In the listing that follows, count every line holding the word "open" and give only the count.
+-------+
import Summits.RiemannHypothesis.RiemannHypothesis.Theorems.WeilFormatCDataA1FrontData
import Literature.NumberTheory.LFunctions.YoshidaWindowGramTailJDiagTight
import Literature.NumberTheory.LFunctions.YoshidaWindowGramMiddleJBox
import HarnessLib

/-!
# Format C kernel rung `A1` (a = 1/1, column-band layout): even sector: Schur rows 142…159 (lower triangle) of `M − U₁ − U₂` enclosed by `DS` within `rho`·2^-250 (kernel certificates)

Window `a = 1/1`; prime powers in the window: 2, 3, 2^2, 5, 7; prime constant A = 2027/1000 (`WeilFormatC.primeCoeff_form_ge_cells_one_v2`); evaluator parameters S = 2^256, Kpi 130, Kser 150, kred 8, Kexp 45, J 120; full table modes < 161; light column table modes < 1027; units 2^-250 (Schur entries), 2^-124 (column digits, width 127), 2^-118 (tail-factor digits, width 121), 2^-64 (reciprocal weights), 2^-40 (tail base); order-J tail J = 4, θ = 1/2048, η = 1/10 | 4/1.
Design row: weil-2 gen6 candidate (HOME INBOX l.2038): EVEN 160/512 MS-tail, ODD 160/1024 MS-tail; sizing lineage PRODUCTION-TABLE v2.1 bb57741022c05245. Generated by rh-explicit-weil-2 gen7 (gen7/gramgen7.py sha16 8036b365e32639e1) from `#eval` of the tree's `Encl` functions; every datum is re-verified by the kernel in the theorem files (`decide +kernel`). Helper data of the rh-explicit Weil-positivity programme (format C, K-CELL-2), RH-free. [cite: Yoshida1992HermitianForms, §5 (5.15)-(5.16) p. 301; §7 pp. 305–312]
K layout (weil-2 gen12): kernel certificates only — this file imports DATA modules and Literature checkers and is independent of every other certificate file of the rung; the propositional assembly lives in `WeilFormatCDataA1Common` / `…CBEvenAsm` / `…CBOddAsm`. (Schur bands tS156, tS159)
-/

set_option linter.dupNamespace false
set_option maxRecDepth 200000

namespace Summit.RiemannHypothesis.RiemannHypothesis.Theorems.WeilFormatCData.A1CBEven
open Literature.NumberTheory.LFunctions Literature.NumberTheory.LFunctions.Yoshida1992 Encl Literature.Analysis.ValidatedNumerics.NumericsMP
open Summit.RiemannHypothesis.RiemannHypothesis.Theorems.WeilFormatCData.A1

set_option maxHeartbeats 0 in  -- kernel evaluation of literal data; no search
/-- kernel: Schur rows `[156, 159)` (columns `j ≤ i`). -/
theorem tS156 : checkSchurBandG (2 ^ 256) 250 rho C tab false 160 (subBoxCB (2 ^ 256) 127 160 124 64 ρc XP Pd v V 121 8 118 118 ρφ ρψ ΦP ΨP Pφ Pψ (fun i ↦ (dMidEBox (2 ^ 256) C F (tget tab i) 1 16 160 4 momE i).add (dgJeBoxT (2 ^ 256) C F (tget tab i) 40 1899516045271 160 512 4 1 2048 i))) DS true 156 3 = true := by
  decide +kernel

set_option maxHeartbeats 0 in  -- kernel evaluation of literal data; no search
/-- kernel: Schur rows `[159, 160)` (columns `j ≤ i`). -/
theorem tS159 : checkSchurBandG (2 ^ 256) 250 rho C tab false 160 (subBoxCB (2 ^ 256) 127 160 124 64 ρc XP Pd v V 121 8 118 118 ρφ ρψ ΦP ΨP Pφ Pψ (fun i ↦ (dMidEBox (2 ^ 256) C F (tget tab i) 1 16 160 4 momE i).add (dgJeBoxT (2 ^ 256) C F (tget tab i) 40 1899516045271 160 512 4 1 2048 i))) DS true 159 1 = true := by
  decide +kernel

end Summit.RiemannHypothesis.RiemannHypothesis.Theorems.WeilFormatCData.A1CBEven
+-------+
» **EXERCISE RESULT**:
2